The 168 Hour Work Week

Now after much procrastination (big word used, don’t know if it spelt correclty, i know the meaning though) I finally begin to pen down my thoughts. Now about the title, no this is not some super smart stuff, take 24 and multiply it by 7 and there you are 168. 
 
My close friends and family would know (well almost everyone would know as I bragged so much about it, updated FB and LinkedIn with my new cool designation) that I have recently stepped out of corporate world (after 13 years of slog) and decided to step into the world of self employment. 
 
So what was the trigger for the step, well don’t know, it was complicated, was it the mundane nature of job, was it no work at office, was it enough of faking to work or was it genuinely the coolness of being a self-employed professional. Grass definitely looked greener on the other side and with the assurance from a lot of past bosses that they would recruit me if i decide otherwise i took the plunge on 1st Oct 2014 when i jumped into the uncertain world of self-employment. 
 
Having been pampered for over 13 years by great organizations like Unilever and Citi where everything was taken care of, i was not out, in a non-air conditioned office (winter setting in now so no need to worry for the next 6 months-we will cross this bridge when we get to it).
 
So what has changed?
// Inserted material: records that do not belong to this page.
import Literature.Probability.RandomPlanarGeometry.SLESixHullLocalityNbhdAE
import Literature.Probability.RandomPlanarGeometry.SLEThrHorizonProofs
import Literature.Probability.RandomPlanarGeometry.LoewnerThrTipIdentity
import Literature.Probability.RandomPlanarGeometry.LoewnerThrRateIntegrable
import Literature.Probability.RandomPlanarGeometry.SLEThrImageBM
import Literature.Probability.RandomPlanarGeometry.SLESixLocalityOfHullNbhd
import HarnessLib

/-!
# Locality of chordal SLE₆ with respect to a bounded hull, neighbourhood form: PROVED (modulo gluing)

Topic `Probability/RandomPlanarGeometry` (crux `stmt-CriticalPhenomena-0698`, stub `stub_isLocal`).
The final assembly of `sle_six_hull_locality_nbhd` from the landed pieces of the through-swallow
programme: the a.s. assembly `sle_six_hull_locality_nbhd_of_thr_ae`, the tip identity
`Loewner.thr_apply_clockC_eq_of_isGeneratedByCurve`, the horizon `thrHorizon` with its properties
(`SLEThrHorizonProofs.lean`), the DDS packaging `exists_thr_image_brownian_of_hasMartingaleClock`,
and — the one remaining input, taken as a hypothesis here — the stochastic GLUING: the martingale clock
structure of the through-swallow image driver stopped at the horizon (stub `stub_thrGluing`), with its
adaptedness / continuity by-products.
-/

noncomputable section

open Set Filter Topology Function Complex Metric MeasureTheory ProbabilityTheory
open scoped NNReal ENNReal

namespace Literature.Probability.RandomPlanarGeometry

open Literature.Probability.Process Loewner

/-- **The gluing input** of the neighbourhood locality (stub `stub_thrGluing` + by-products): for the
through-swallow horizon `H = thrHorizon 6 A δ N`, the process
`Y t = (√6)⁻¹ · (thrImageDriver W A · stopped at H) t` with clock `c t = thrClock W A (t ∧ H)` is a
martingale clock pair for the Brownian filtration, `Y` is strongly adapted with continuous paths and `c`
is adapted. [cite: LawlerSchrammWerner2001, Thm. 2.2] -/
def ThrGluing : Prop :=
  ∀ {A : Set ℂ} (_ : IsStarHull A) (_ : A.Nonempty) {δ : ℝ} (_ : 0 < δ) (N : ℕ),
    (∃ C : ℝ, HasMartingaleClock
      (fun t ω ↦ (Real.sqrt 6)⁻¹ * stoppedProcess
        (fun t ω ↦ thrImageDriver (drvK 6 (brownianCPath ω)) A t) (thrHorizon 6 A δ N) t ω)
      (fun t ω ↦ thrClock (drvK 6 (brownianCPath ω)) A
        (min (t : ℝ) (((thrHorizon 6 A δ N ω).untopD 0 : ℝ≥0) : ℝ)))
      brownianFiltration preWienerMeasure C) ∧
    StronglyAdapted brownianFiltration (fun t ω ↦ (Real.sqrt 6)⁻¹ * stoppedProcess
        (fun t ω ↦ thrImageDriver (drvK 6 (brownianCPath ω)) A t) (thrHorizon 6 A δ N) t ω) ∧
    (∀ ω, Continuous fun t ↦ (Real.sqrt 6)⁻¹ * stoppedProcess
        (fun t ω ↦ thrImageDriver (drvK 6 (brownianCPath ω)) A t) (thrHorizon 6 A δ N) t ω) ∧
    Adapted brownianFiltration (fun t ω ↦ thrClock (drvK 6 (brownianCPath ω)) A
        (min (t : ℝ) (((thrHorizon 6 A δ N ω).untopD 0 : ℝ≥0) : ℝ)))

/-- **Locality of chordal SLE₆ with respect to a bounded hull, neighbourhood form, from the gluing
input alone** (everything else of the through-swallow programme being landed).
[cite: LawlerSchrammWerner2001, Thm 2.2] -/
theorem sle_six_hull_locality_nbhd_of_thrGluing (hglue : ThrGluing) : sle_six_hull_locality_nbhd := by
  refine sle_six_hull_locality_nbhd_of_thr_ae
    (fun hW hW0 hA hne _ _ hβ hcl _ _ hγ hno _ hU' hag _ hγ' ↦
      thr_apply_clockC_eq_of_isGeneratedByCurve hW hW0 hA hne hβ hcl hγ hno hU' hag hγ') ?_
  intro A hA hne δ hδ
  have h68 : (6 : ℝ≥0) ≠ 8 := by norm_num
  refine ⟨thrHorizon 6 A δ, isStoppingTime_thrHorizon hA hne hδ, thrHorizon_ne_top, ?_, ?_, ?_, ?_⟩
  · -- closedness up to and including the horizon (a.s.) and finiteness of the values
    filter_upwards [ae_isClosed_remHull_of_coe_le_thrHorizon hA hne hδ h68] with ω hω N T₀ hT
    exact ⟨fun t ht ↦ hω N t (by rw [hT]; exact WithTop.coe_le_coe.2 ht),
      finite_image_remHull_of_thrHorizon_eq hA hne hδ hT⟩
  · -- trace avoidance up to the horizon
    exact Eventually.of_forall fun ω N t ht ↦ sleTrace_notMem_of_coe_le_thrHorizon hA hne hδ ht
  · -- exhaustion of the `S₁`-hitting time
    exact Eventually.of_forall fun ω S₁ hS₁ hlt ↦ eventually_coe_lt_thrHorizon hA hne hδ ω hS₁ hlt
  · -- the through-swallow image Brownian motion at level `N`
    intro N
    obtain ⟨⟨C, hclock⟩, hYad, hYc, hcad⟩ := hglue hA hne hδ N
    refine exists_thr_image_brownian_of_hasMartingaleClock hA (isStoppingTime_thrHorizon hA hne hδ N)
      (thrHorizon_le_succ N) hclock hYad hYc hcad fun ω ↦ ?_
    -- integrability of the rate up to the horizon, from strict closedness and finiteness (all paths)
    have hWc : Continuous (drvK 6 (brownianCPath ω)) := continuous_drvK 6 _
    obtain ⟨T₀, hT₀⟩ := WithTop.ne_top_iff_exists.1 (thrHorizon_ne_top (κ := 6) (A := A) (δ := δ) N ω)
    have hunt : (thrHorizon 6 A δ N ω).untopD 0 = T₀ := by rw [← hT₀, WithTop.untopD_coe]
    rw [hunt]
    exact integrableOn_thrClockRate_of_lt hWc hA
      (fun t ht ↦ isClosed_remHull_of_coe_lt_thrHorizon hA hne hδ (by rw [← hT₀]; exact WithTop.coe_lt_coe.2 ht))
      (finite_image_remHull_of_thrHorizon_eq hA hne hδ hT₀.symm)

/-- **A family of chordal SLE₆ laws is LOCAL, given the gluing input** (`ChordalFamily.IsLocal`; the
restriction form of the locality of SLE₆, [LSW 2001] Cor. 2.4, assembled from the whole line).
[cite: LawlerSchrammWerner2001, Cor 2.4] -/
theorem ChordalFamily.isLocal_of_isSLELaw_six_of_thrGluing (hglue : ThrGluing) {Q : ChordalFamily}
    (hQ : ∀ D : DobrushinDomain, IsSLELaw 6 D (Q D)) : Q.IsLocal :=
  ChordalFamily.isLocal_of_isSLELaw_six_of_hull_nbhd (sle_six_hull_locality_nbhd_of_thrGluing hglue) hQ

end Literature.Probability.RandomPlanarGeometry

end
Well a lot. 
 
Dress up or Dress Down: (First check out my pic: Yes I can dress like that to work-in bold deliberately) First and foremost is my attire. I wore a suit and a tie almost every day in the past three years and there was a lot of weightage and eager waiting for the Friday dressing. Now all my suits are hanging in the closet and i can dress up in jeans everyday (any corporate guy’s dream) but somehow i don’t feel comfortable as i don’t look intellectual, look like any other guy, i don’t stand out. So after two weeks of wearing denims, today i am actually wearing formals in office (standing out but not fitting in to the fashion house office). Hint: I might put my suits up for sale on OLX or Quikr.
 
Email Culture: What sort of weird place is this? no one sends emails or reads emails. I used to get close to 300 emails a day and i was efficient in either replying to them, or forwarding them to my team of filing them in the right folder with follow up flags, reminders, calls, fix meetings etc. and i was done for the day when all emails are taken care of (felt great just like you would not leave a game halfway and would leave only when the last bowl is bowled lest someone says that you missed out on the fun). I sent an email to a cloth vendor with my order and assumed that the same was done, now one week later the vendor confirmed that there is not order and no cloth ready (bloody unprofessional, does not check mails, so what if he sits in a small shop in Chanadni chowk, he should check emails, does he not believe in working). Well maybe i will change.
 
Punctuality and Meetings: All corporate employees (including me in the past) take pride in arriving in time or before time for meetings and earn brownie points from their bosses, super bosses. I also arrived for my last 4 meetings here on time which ended up being 2-3 hours early on an average. No value for anybody’s time, no courtesy to inform if they are getting late or cancelling the meeting. I will stop working with such people (or can I?). I sure don’t know stuff.
 
Payments: Every morning from 10 till 4 in the evening I am either counting cash or writing cheques to pay out dues which leaves no time for me to go out and ask for my money from where it is due. As a corporate, bills delayed for vendors even for a month, 6 months or an year never bothered me. Now I know. Please pay me my money on time. I have to pay out salaries for my staff and also two young kids who go to school and need to eat and I have a wife who needs to shop and I need to pay rent for my house etc. etc. (I also try writing mails to those who need to pay me but you know they are unprofessional and do not check mails).
 
 
Weekends: Please don’t discuss this. Please don’t. I could cry right now, get nostalgic etc. How do you think I came up with the 168 hour work week (well I now feel intelligent about the fact that I could come up with such a cool idea, at the end of the day I am an entrepreneur).
 
Open challenge to all corporate employees: Kya tumse ho payega?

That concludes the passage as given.